**Dataset records:**
import Summits.BirchSwinnertonDyer.BirchSwinnertonDyer.Theorems.AdditiveKolyvaginRoadLevelKolyvaginSystemsAdditiveGammaLocus
import Summits.BirchSwinnertonDyer.BirchSwinnertonDyer.Theorems.AdditiveKolyvaginRoadLevelKolyvaginSystemsAdditiveStubTamagawaOffP
import Summits.BirchSwinnertonDyer.BirchSwinnertonDyer.Theorems.AdditiveKolyvaginRoadLevelKolyvaginSystemsAdditiveStubKummerLineAtP
import HarnessLib

/-!
# Route `AdditiveKolyvaginRoad`, crux KS′ `LevelKolyvaginSystemsAdditive` (item stmt-BirchSwinnertonDyer-21396): the (γ)-avatar fibre of
# line `epsilon_matched_retyping` with BOTH local socket binders discharged — (Tam) by `stub_tamagawaOffP` (w3 g4, p606147) and (θK)ₚ by
# `stub_kummerLineAtP` (w2 g3/g4, p610049) — i.e. the line's residue on that locus is EXACTLY the lender's level system `S₀` plus the four
# displayed published inputs (cell `pub/bsd-wall`, width seat `bsd-wall-akr-p2x-w2` g4; `--supports stmt-BirchSwinnertonDyer-21396`, helper)

WHY. `nonempty_levelKolyvaginSystemP_on_gammaLocus'` (v2, w3 g4) still takes the binder `hKumP` (E's and E₀'s Kummer conditions identified
under every `Γ_K`-equivariant `θ` at the places above `p`). That binder is now the registered stub `stub_kummerLineAtP`, landed; this file
plugs it, so the skeleton's composition `LevelKolyvaginSystemsAdditive_of` on the (γ)-branch may call ONE theorem whose remaining
non-frame inputs are: `hKL` (Kriz–Li 1.16), the `p`-parity theorem for `E` and `E₀`, Cassels–Tate over `ℚ`, Poitou–Tate over `ℚ`
(the four conjuncts of stub S0) and the LENDER's system `S₀` (stubs S5a/S5b/S5c).

* `nonempty_levelKolyvaginSystemP_on_gammaLocus_of_lender` — v2 with `hKumP` discharged (`p` splits in `K`: `p ∣ N_E` + Heegner hypothesis).

HONEST FRAMING: one theorem; 0 definitions, 0 named facts, 0 `sorry`; CONDITIONAL on the displayed named facts exactly as the line is.
Closes nothing by itself (the lender's system `S₀` is the open input); BSD is not proved by any of this; KS′ is not proved.

References: [cite: KrizLi2019, Thm. 1.16] [cite: WZhang2014, Thm. 4.3, §9] [cite: DokchitserDokchitserAnnals2010, Thm. 1.4]
[cite: MilneADT2006, Ch. I Thm. 4.10, §6].
-/

set_option linter.dupNamespace false -- single-conjunct summit repeats the name by design
set_option autoImplicit false

noncomputable section

open scoped Classical

namespace Summit.BirchSwinnertonDyer.BirchSwinnertonDyer.Theorems.AdditiveKoly

open WeierstrassCurve NumberField IsDedekindDomain Field
  Literature.NumberTheory.EllipticCurves Literature.NumberTheory.EllipticCurves.ModularForms
  Literature.NumberTheory.EllipticCurves.Rank1Residual Literature.NumberTheory.GaloisRepresentations
  Literature.NumberTheory.GaloisCohomology Module Summit.BirchSwinnertonDyer.Rank1Residual

variable (W W₀ : WeierstrassCurve ℚ) (K : Type) [Field K] [NumberField K] (p : ℕ)
  [W.IsGloballyMinimal] [W₀.IsGloballyMinimal] (c : K ≃ₐ[ℚ] K)
  [Module (ZMod p) (Vp W K p)] [Module (ZMod p) (Vp W₀ K p)]
  [W.IsElliptic] [W₀.IsElliptic] [hp : Fact p.Prime] [NeZero (W.conductorNorm ℤ)] [NeZero (W₀.conductorNorm ℤ)]

/-- **THE (γ)-AVATAR FIBRE OF KS′ WITH THE E-SIDE SOCKET CLOSED.** Frame `E = W` (additive at `p ≥ 5`, `ρ̄` onto, `K` imaginary quadratic,
`d_K < −4`, Heegner for `N_E`, `4N_E ∣ β² − d_K`, `p ∤ c(Dt)`, `p ∤ ∏ c(E)`), avatar `E₀ = W₀` (Γ_ℚ-iso `e : E[p] ≃ E₀[p]`, good
non-anomalous at `p`, `hrad`, `htype`, `hsign`, `w(E₀) = w(E)`, Heegner for `N₀`, `p ∤ c(Dt₀)`, `p ∤ ∏ c(E₀)`, the log certificate along
`ιp`), the four displayed published inputs (`p`-parity for `E` and `E₀`, Cassels–Tate over `ℚ`, Poitou–Tate over `ℚ`, Kriz–Li 1.16) and a
level Kolyvagin system `S₀` of the LENDER ⟹ `LevelKolyvaginSystemP W K p Dt β ι c` is inhabited. (= v2 `…_on_gammaLocus'` with (θK)ₚ
supplied by `stub_kummerLineAtP`; `p` splits in `K` since `p ∣ N_E`.) [cite: KrizLi2019, Thm. 1.16] [cite: WZhang2014, Thm. 4.3, §9]
[cite: DokchitserDokchitserAnnals2010, Thm. 1.4] [cite: MilneADT2006, Ch. I Thm. 4.10] -/
theorem nonempty_levelKolyvaginSystemP_on_gammaLocus_of_lender (hKL : KrizLi2019.thm116_padicLogHeegner_congruence)
    (hparW : p_parity W p) (hparW₀ : p_parity W₀ p) (hCT : WeierstrassCurve.exists_casselsTate_pairing (K := ℚ))
    (hPT : poitouTate_selmerStructure_duality ℚ)
    (Dt : ModularParametrizationData W (W.conductorNorm ℤ)) (β : ℤ) (ι : K →+* ℂ)
    (hp5 : 5 ≤ p) (hadd : Addv W p) (hs : W.HasSurjectiveModNGaloisRep p)
    (hK : IsImaginaryQuadratic K) (hlt : NumberField.discr K < -4) (hH : SatisfiesHeegnerHypothesis (W.conductorNorm ℤ) K)
    (hβ : (4 * (W.conductorNorm ℤ : ℤ)) ∣ β ^ 2 - NumberField.discr K) (hc : ¬ (p : ℤ) ∣ Dt.c) (htam : ¬ p ∣ W.tamagawaProduct)
    (e : geomTorsion W (p : ℤ) ≃+ geomTorsion W₀ (p : ℤ))
    (he : ∀ (σ : absoluteGaloisGroup ℚ) (T : geomTorsion W (p : ℤ)), e (σ • T) = σ • e T)
    (hgood₀ : W₀.HasGoodReductionAtPrime p) (hna : ¬ (p : ℤ) ∣ W₀.frobeniusTrace p - 1)
    (hrad : ∀ q : ℕ, q.Prime → (q ∣ p * W.conductorNorm ℤ ↔ q ∣ p * W₀.conductorNorm ℤ))
    (htype : ∀ (ℓ : ℕ) [Fact ℓ.Prime], W.HasMultiplicativeReductionAtPrime ℓ ↔ W₀.HasMultiplicativeReductionAtPrime ℓ)
    (hsign : ∀ (ℓ : ℕ) [Fact ℓ.Prime], W₀.HasMultiplicativeReductionAtPrime ℓ → W.LFunction ℓ = W₀.LFunction ℓ)
    (hroot : W₀.rootNumber = W.rootNumber)
    (Dt₀ : ModularParametrizationData W₀ (W₀.conductorNorm ℤ)) (β₀ : ℤ) (hc₀ : ¬ (p : ℤ) ∣ Dt₀.c)
    (hH₀ : SatisfiesHeegnerHypothesis (W₀.conductorNorm ℤ) K) (htam₀ : ¬ p ∣ W₀.tamagawaProduct) (ιp : K →+* ℚ_[p])
    (S₀ : LevelKolyvaginSystemP W₀ K p Dt₀ β₀ ι c)
    (hcert : ∃ (H₀ : HeegnerDatum (W₀.conductorNorm ℤ) (NumberField.discr K)) (y₀ : (W₀.baseChange K).toAffine.Point),
      WeierstrassCurve.Affine.Point.map ι.toRatAlgHom y₀ = heegnerPointComplex Dt₀ H₀ ∧
        ¬ ∃ Q : (W₀.baseChange ℚ_[p]).toAffine.Point, (p : ℤ) • Q = X11b.padicPointOf W₀ p ιp y₀) :
    Nonempty (LevelKolyvaginSystemP W K p Dt β ι c) := by
  -- `p` splits in `K`: `p ∣ N_E` (additive reduction) and `K` is Heegner for `N_E`
  have hsplit : ((Ideal.span {(p : ℤ)}).primesOver (𝓞 K)).ncard = 2 :=
    hH p hp.out ((W.dvd_conductorNorm_iff_not_hasGoodReductionAtPrime p).mpr hadd.1)
  exact nonempty_levelKolyvaginSystemP_on_gammaLocus' W W₀ K p c hKL Dt β ι hp5 hadd hs hK hlt hH hβ hc htam e he hgood₀ hna hrad
    htype hsign Dt₀ β₀ hc₀ hH₀ htam₀ ιp S₀
    (fun θ hθ v hvp y ↦ stub_kummerLineAtP W W₀ p K hparW hparW₀ hCT hPT hp5 hs htam htam₀ hrad hgood₀ hna hroot hK hsplit
      e he θ hθ v hvp y)
    hcert

end Summit.BirchSwinnertonDyer.BirchSwinnertonDyer.Theorems.AdditiveKoly

end
/-! ### Module sites (integer data) -/

/-- The integer distance form on site differences: `12 · dist²` (`…EndRowCoaxialModuleMenu.twelve_mul_dist_sq_module` with `j = 0`). -/
def dsq12 (s t : ℤ × ℤ × ℤ) : ℤ :=
  3 * (2 * (t.1 - s.1) + (t.2.1 - s.2.1)) ^ 2 + (t.2.1 - s.2.1) ^ 2 + 8 * (t.2.2 - s.2.2) ^ 2

/-- The module point of the site `(i, n, k)`: `i•u + n•w + k•(√(2/3) e₃)`. -/
def modSite (s : ℤ × ℤ × ℤ) : EuclideanSpace ℝ (Fin 3) :=
  (s.1 : ℝ) • triangularVec₁ 1 + (s.2.1 : ℝ) • barlowOffset 1 + (s.2.2 : ℝ) • layerNormal (Real.sqrt (2 / 3))

/-- The sites in the closed ball of radius `3` about the payer site `0` (`12 · 9 = 108`). -/
def siteBall : Finset (ℤ × ℤ × ℤ) :=
  ((Icc (-9 : ℤ) 9) ×ˢ ((Icc (-11 : ℤ) 11) ×ˢ (Icc (-4 : ℤ) 4))).filter fun s => dsq12 (0, 0, 0) s ≤ 108

/-- The eighteen unit menu offsets (`D₊ ∪ D₋`): site differences at distance `1`. -/
def menuOffsets : Finset (ℤ × ℤ × ℤ) :=
  ((Icc (-2 : ℤ) 2) ×ˢ ((Icc (-3 : ℤ) 3) ×ˢ (Icc (-1 : ℤ) 1))).filter fun s => dsq12 (0, 0, 0) s = 12

/-- Componentwise sum of sites. -/
def addSite (s t : ℤ × ℤ × ℤ) : ℤ × ℤ × ℤ := (s.1 + t.1, s.2.1 + t.2.1, s.2.2 + t.2.2)

/-! ### Fillers and residue types (decidable data) -/

/-- An ESSENTIAL FILLER of a pocket: (A1) a RIGID edge apex over the triangle `{y, y+a, y+b}` on the side `up`, or (A2) a
LOOSE ball touching the host `y` and possibly one further host. -/
inductive Filler
  /-- rigid edge apex over `{y, y + a, y + b}`, side `up` -/
  | rigid (y a b : ℤ × ℤ × ℤ) (up : Bool)
  /-- loose ball touching exactly the (one to three) host sites `H` among the exact balls -/
  | loose (H : Finset (ℤ × ℤ × ℤ))
  deriving DecidableEq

**Work to be completed:**
Pull from the data each line where the string "toAffine" turns up.

**Solution to this task:**
    (hcert : ∃ (H₀ : HeegnerDatum (W₀.conductorNorm ℤ) (NumberField.discr K)) (y₀ : (W₀.baseChange K).toAffine.Point),
        ¬ ∃ Q : (W₀.baseChange ℚ_[p]).toAffine.Point, (p : ℤ) • Q = X11b.padicPointOf W₀ p ιp y₀) :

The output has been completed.